Musale starred in the 2009 Hindi film All the Best: Fun Begins as Betty and has also portrayed CJ in the show Miley Jab Hum Tum. In 2016, she appeared in an episodic role of Khidki.

==Early life==
Musale is from Ahmedabad. Although she is not a Gujarati, she understands and speaks the language fluently.

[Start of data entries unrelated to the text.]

import Summits.BirchSwinnertonDyer.BirchSwinnertonDyer.Theses.ResidualThetaTransportAtTwo
import Summits.BirchSwinnertonDyer.BirchSwinnertonDyer.Theorems.ResidualThetaTransportAtTwoResidualSignedLambdaLowerCMAtTwoOfParts2
import Summits.BirchSwinnertonDyer.BirchSwinnertonDyer.Theorems.ResidualThetaTransportAtTwoResidualSignedLambdaLowerCMAtTwoKatoZetaGlueOfStations
import Summits.BirchSwinnertonDyer.BirchSwinnertonDyer.Theorems.ResidualThetaTransportAtTwoResidualSignedLambdaLowerCMAtTwoTwoCurrencyDescent
import Summits.BirchSwinnertonDyer.BirchSwinnertonDyer.Theorems.ResidualThetaTransportAtTwoResidualSignedLambdaLowerCMAtTwoStubKzgTrivialisation
import Summits.BirchSwinnertonDyer.BirchSwinnertonDyer.Theorems.ResidualThetaTransportAtTwoResidualSignedLambdaLowerCMAtTwoStubKzgValueRelation
import Summits.BirchSwinnertonDyer.BirchSwinnertonDyer.Theorems.ResidualThetaTransportAtTwoResidualSignedLambdaLowerCMAtTwoStubPlusColemanO
import Summits.BirchSwinnertonDyer.BirchSwinnertonDyer.Theorems.ResidualThetaTransportAtTwoResidualSignedLambdaLowerCMAtTwoStubLocalDualAwayTwo
import Summits.BirchSwinnertonDyer.BirchSwinnertonDyer.Theorems.ResidualThetaTransportAtTwoResidualSignedLambdaLowerCMAtTwoStubDeepHalfAtTwoStrict
import Summits.BirchSwinnertonDyer.BirchSwinnertonDyer.Theorems.ResidualThetaTransportAtTwoResidualSignedLambdaLowerCMAtTwoStubDeepHalfAwayTwo
import Summits.BirchSwinnertonDyer.BirchSwinnertonDyer.Theorems.ResidualThetaTransportAtTwoResidualSignedLambdaLowerCMAtTwoStubReciprocity
import Summits.BirchSwinnertonDyer.BirchSwinnertonDyer.Theorems.ResidualThetaTransportAtTwoResidualSignedLambdaLowerCMAtTwoStubOnePairSupply
import Literature.NumberTheory.EllipticCurves.Kato2004.IwasawaCohomologyCoeffNewform
import Literature.NumberTheory.EllipticCurves.CMNewformGamma0LevelSquarefull
import HarnessLib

In 2002, after passing from her Ahmedabad school, Musale participated in Miss India contest in 2002 with Neha Dhupia, and was her roommate.

==Filmography==

=== Films ===

| Year | Films | Role |
|---|---|---|
| 2009 | All the Best: Fun Begins | Betty |
| 2019 | Made in China | Anchor at Award Ceremony |

=== Television ===

| Year | Show | Role | Notes |
| 2007–2018; 2025 | C.I.D | Dr. Tarika |
| 2007 | Kahaani Ghar Ghar Kii | Malishka |  |
| 2007–2008 | Kya Dill Mein Hai | Mansha |  |
| 2008–2010 | Miley Jab Hum Tum | CJ |  |
| 2011–2012 | Shobha Somnath Ki | Bhairavi |  |
| 2011 | Love U Zindagi | Joanna |  |
| 2012 | CID Viruddh Adaalat | Dr. Tarika |  |
| 2012 | Ek Hazaaron Mein Meri Behna Hai | Dr. Seema | Episode 184 (Season 4, Episode 61) |
| 2015 | Janbaaz Sindbad | Gul | Episode 4 |
| 2015 | Sasural Simar Ka | Lady with the Tattoo | Episode 1322-1323, 1327-1328 |
| 2016 | Khidki | Bhanupriya | Story 2 - Govinda Govinda (Episode 6 - 11) |
| Chudail | Story 17 - Bhoot Bangla (Episode 84 - 88) |
| 2017–2018 | Porus | Queen Mahanandini, Laachi's mother |  |
| 2019 | Thinkistan | Nina | MX Player's web series |

== Personal life ==
She married Deepak Tomar, a businessman from Lucknow on 29 November 2012.